F.R. Rurangirwa1,2 and T.C. McGuire11 Department of Veterinary Microbiology and Pathology
Washington State University, Pullman, USA
2 Small Ruminant CRSP, P. O. Box 58137, Nairobi, Kenya
Contagious caprine pleuropneumonia is a disease with high morbidity (80-100%) and mortality (6080%) rates. Rapid diagnosis of this devastating disease is essential for its immediate containment. A pen-side diagnostic test - latex agglutination - based on the carbohydrate elaborated by Mycoplasma capricolum subsp. capripneumoniae (Mccp) has been described. One way to contain and control the disease is through vaccination. A liquid vaccine is presently in use. However, freeze-dried saponin killed Mccp has been shown to confer protective immunity of over 12 months. The freeze-dried antigens are stable one year after storage at 4°C or 22°C. This indicates that a freeze-dried vaccine is feasible and indeed preliminary field trails have indicated that a freeze dried vaccine confers protective immunity.
Contagious caprine pleuropneumonia (CCPP) is a cause of major economic losses to goat production in at least 30 countries in Africa and Asia containing a total goat population of more than 300 million. Classical, acute CCPP is caused by Mycoplasma capricolum subspecies capripneumoniae (Mccp) (MacOwan and Minette 1976) originally known as Mycoplasma F38. This mycoplasma was first isolated from the lungs of goats with pleuropneumonia in Kenya and demonstrated to cause CCPP (MacOwan and Minette 1976). Subsequently, Mccp has been isolated in other countries including Chad, Ethiopia, India, Oman, Sudan, Tunisia, Turkey and Uganda, and pleuropneumonia disease indistinguishable from naturally occurring CCPP has been experimentally reproduced with Mccp by several research groups. The disease is characterised by fibrinous pleuropneumonia with increased straw-coloured pleural fluid. Morbidity and mortality rates may reach 100% and 80%, respectively. Close contact among goats is necessary for spread of the disease (MacOwan and Minette 1976).

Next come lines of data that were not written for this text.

/-! ## §2. The energy along the semigroup: Lieb–Robinson profile × profile of `g` (every coupling) -/

/-- ★★★ **The Dirichlet energy between `g` and `κ_r F` is exponentially small before the light cone of `F` reaches the links of `g`.**
For every coupling `β'`, torus size `L`, realising Markov kernel family `κ`, `C³` `f` whose pull-back `F = f∘coords` has a link-Lipschitz
profile `ℓ^F ≥ 0`, `C³` compactly supported `g` with profile `ℓ^G ≥ 0`, and every lattice time `r`:
`|∫ (𝓛g)·(κ_r F) dμ_(β')| ≤ 8·e^(λr)·Σ_e Σ_e' ℓ^G_e·ℓ^F_e'·108^(−D(e',e))`, `λ = (1300+4√2)|β'|`, `D` = cyclic sup-distance of base sites
(`transitionKernel_preserves_dynkinClass` for a `C³_c` representative of `κ_r F`, its Lieb–Robinson profile `transitionKernel_linkLipschitz_profile`,
and the locality of the energy `abs_integral_mul_generator_le_of_linkLipschitz`). [folklore] -/
theorem abs_integral_generator_mul_transition_le (L : ℕ) [NeZero L] (β' : ℝ)
    (κ : ℝ≥0 → Kernel (GaugeConfig 3 L (Matrix.specialUnitaryGroup (Fin 2) ℂ))
      (GaugeConfig 3 L (Matrix.specialUnitaryGroup (Fin 2) ℂ))) [∀ t, IsMarkovKernel (κ t)]
    (hreal : ∀ (t : ℝ≥0) (x : GaugeConfig 3 L (Matrix.specialUnitaryGroup (Fin 2) ℂ))
        (Ω : Type) [MeasurableSpace Ω] (P : Measure Ω) [IsProbabilityMeasure P]
        (W : ℝ≥0 → Ω → (Edge 3 L × NoiseIdx 2 → ℝ)) (hW : IsFlatBrownian W P)
        (U : ℝ≥0 → Ω → GaugeConfig 3 L (Matrix.specialUnitaryGroup (Fin 2) ℂ)),
        (∀ ω, U 0 ω = x) →
        (latticeLangevinDynamics (fundamentalLatticeRep 2) β').IsSolution (fundamentalRep (Fin 2))
          hW.natFiltration P W U →
        κ t x = P.map (U t))
    {f : (Edge 3 L × Fin 2 × Fin 2 × Bool → ℝ) → ℝ} (hf : ContDiff ℝ 3 f) {ℓF : Edge 3 L → ℝ} (hℓF : ∀ e, 0 ≤ ℓF e)
    {g : (Edge 3 L × Fin 2 × Fin 2 × Bool → ℝ) → ℝ} (hg : ContDiff ℝ 3 g) (hgc : HasCompactSupport g) {ℓG : Edge 3 L → ℝ} (hℓG : ∀ e, 0 ≤ ℓG e)
    (r : ℝ≥0) :
    let coords : GaugeConfig 3 L (Matrix.specialUnitaryGroup (Fin 2) ℂ) → (Edge 3 L × Fin 2 × Fin 2 × Bool → ℝ) :=
      fun V q => (fun z : ℂ => if q.2.2.2 then z.im else z.re)
        ((fundamentalRep (Fin 2) (V q.1) : Matrix (Fin 2) (Fin 2) ℂ) q.2.1 q.2.2.1)
    let gen : GaugeConfig 3 L (Matrix.specialUnitaryGroup (Fin 2) ℂ) → ℝ := fun V =>
      (∑ i : Edge 3 L × Fin 2 × Fin 2 × Bool, fderiv ℝ g (coords V) (Pi.single i 1) *
          (fun z : ℂ => if i.2.2.2 then z.im else z.re)
            ((latticeLangevinDynamics (fundamentalLatticeRep 2) β').drift
              (matrixConfig (fundamentalRep (Fin 2)) V) i.1 i.2.1 i.2.2.1) +
      1 / 2 * ∑ i : Edge 3 L × Fin 2 × Fin 2 × Bool, ∑ j : Edge 3 L × Fin 2 × Fin 2 × Bool,
        fderiv ℝ (fun z => fderiv ℝ g z (Pi.single i 1)) (coords V) (Pi.single j 1) *
          ∑ n : Edge 3 L × NoiseIdx 2,
            (if n.1 = i.1 then (fun z : ℂ => if i.2.2.2 then z.im else z.re)
              ((latticeLangevinDynamics (fundamentalLatticeRep 2) β').noise
                (matrixConfig (fundamentalRep (Fin 2)) V) i.1 n.2 i.2.1 i.2.2.1) else 0) *
            (if n.1 = j.1 then (fun z : ℂ => if j.2.2.2 then z.im else z.re)
              ((latticeLangevinDynamics (fundamentalLatticeRep 2) β').noise
                (matrixConfig (fundamentalRep (Fin 2)) V) j.1 n.2 j.2.1 j.2.2.1) else 0))
    (∀ (e : Edge 3 L) (y y' : (GaugeConfig 3 L (Matrix.specialUnitaryGroup (Fin 2) ℂ))), (∀ f', f' ≠ e → y f' = y' f') →
      |f (coords y) - f (coords y')| ≤ ℓF e * frobNorm ((y e : Matrix (Fin 2) (Fin 2) ℂ) - (y' e : Matrix (Fin 2) (Fin 2) ℂ))) →
    (∀ (e : Edge 3 L) (y y' : (GaugeConfig 3 L (Matrix.specialUnitaryGroup (Fin 2) ℂ))), (∀ f', f' ≠ e → y f' = y' f') →
      |g (coords y) - g (coords y')| ≤ ℓG e * frobNorm ((y e : Matrix (Fin 2) (Fin 2) ℂ) - (y' e : Matrix (Fin 2) (Fin 2) ℂ))) →
    |∫ x, gen x * (∫ y, f (coords y) ∂(κ r x)) ∂(wilsonMeasure (d := 3) (L := L) (fundamentalRep (Fin 2)) β')| ≤
      8 * Real.exp ((1300 + 4 * Real.sqrt 2) * |β'| * (r : ℝ)) * ∑ e : Edge 3 L, ∑ e' : Edge 3 L, ℓG e * ℓF e' * ((108 : ℝ)⁻¹) ^ (Finset.univ.sup fun i : Fin 3 => ((e'.1 i - e.1 i).valMinAbs).natAbs) := by
  intro coords gen hLf hLg
  classical
  have hco : Continuous coords := continuous_coords (L := L)
  have hFc : Continuous fun V => f (coords V) := hf.continuous.comp hco
  -- a `C³_c` representative of `κ_r F`
  obtain ⟨a, ha, hac, hrep⟩ := transitionKernel_preserves_dynkinClass L β' κ hreal r hf
  -- its Lieb–Robinson link-Lipschitz profile
  set m : Edge 3 L → ℝ := fun e => Real.exp ((|β'| * (4 + 4 * Real.sqrt 2 + 12 * 108)) * (r : ℝ)) *
    ∑ e' : Edge 3 L, ℓF e' * ((108 : ℝ)⁻¹) ^ (Finset.univ.sup fun i : Fin 3 => ((e'.1 i - e.1 i).valMinAbs).natAbs) with hm
  have hm0 : ∀ e, 0 ≤ m e := fun e => by
    rw [hm]; exact mul_nonneg (Real.exp_pos _).le (Finset.sum_nonneg fun e' _ => mul_nonneg (hℓF e') (by positivity))
  have hLa : ∀ (e : Edge 3 L) (y y' : (GaugeConfig 3 L (Matrix.specialUnitaryGroup (Fin 2) ℂ))), (∀ f', f' ≠ e → y f' = y' f') →
      |a (coords y) - a (coords y')| ≤ m e * frobNorm ((y e : Matrix (Fin 2) (Fin 2) ℂ) - (y' e : Matrix (Fin 2) (Fin 2) ℂ)) := by
    intro e y y' hyy'
    have h := transitionKernel_linkLipschitz_profile L β' κ hreal hFc hℓF hLf r e y y' hyy'
    rw [hrep y, hrep y'] at h
    simpa only [hm] using h
  have hswap : ∫ x, gen x * (∫ y, f (coords y) ∂(κ r x)) ∂(wilsonMeasure (d := 3) (L := L) (fundamentalRep (Fin 2)) β') =
      ∫ x, a (coords x) * gen x ∂(wilsonMeasure (d := 3) (L := L) (fundamentalRep (Fin 2)) β') := by
    refine integral_congr_ae (Eventually.of_forall fun x => ?_)
    show gen x * (∫ y, f (coords y) ∂(κ r x)) = a (coords x) * gen x
    rw [hrep x, mul_comm]
  rw [hswap]
  have key := abs_integral_mul_generator_le_of_linkLipschitz L β' ha hac hg hgc hm0 hℓG hLa hLg
  refine key.trans (le_of_eq ?_)
  have hlam : |β'| * (4 + 4 * Real.sqrt 2 + 12 * 108) = (1300 + 4 * Real.sqrt 2) * |β'| := by ring
  simp only [hm, hlam]
  rw [Finset.mul_sum, Finset.mul_sum]
  refine Finset.sum_congr rfl fun e _ => ?_
  rw [Finset.mul_sum, Finset.mul_sum, Finset.sum_mul, Finset.mul_sum]
  refine Finset.sum_congr rfl fun e' _ => ?_
  ring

The diagnosis of outbreaks of CCPP is complicated by other infectious agents causing similar syndromes. Pleuropneumonic disease resembling Mccp-associated CCPP can also be produced by Mycoplasma mycoides subsp. capri (Mmc) and caprine variants of M. mycoides subsp. mycoides (Mmm). Mmc was originally considered to be the cause of CCPP, but its full importance as a pathogen of goats has now become doubtful, both because of the discovery of the Mccp and because many isolates previously classified as Mmc have subsequently been found to be caprine variants of Mmm. Mmc has been isolated from several countries in Africa and Asia, and from Australia. The disease reproduced experimentally with Mmc is largely restricted to the thoracic cavity, with or without a septicaemic phase and death. In contrast, caprine variants of Mmm generally causes a syndrome which may include not only pleuropneumonia but also mastitis, polyarthritis, keratoconjunctivitis, acute septicaemic death, sometimes with symptoms of the central nervous system, and abortion. Mmm is a major cause of disease in goats in USA, France, Israel and India. Experimentally, the disease caused by Mccp differs from that produced by Mmc and Mmm in: being readily contagious and fatal to susceptible goats; not affecting sheep or cattle; not producing local oedematous reactions when injected subcutaneously; and being characterised histo-pathologically by an interstitial, intralobular oedema of the lung, compared with the thickening of the interlobular septa which is seen with Mmc and Mmm (Kaliner and MacOwan 1976). Pasteurella haemolytica (both biotypes A and T) and P. multocida have also been associated with pleuropneumonia in goats, although experimental evidence of their pathogenicity in this host is meagre.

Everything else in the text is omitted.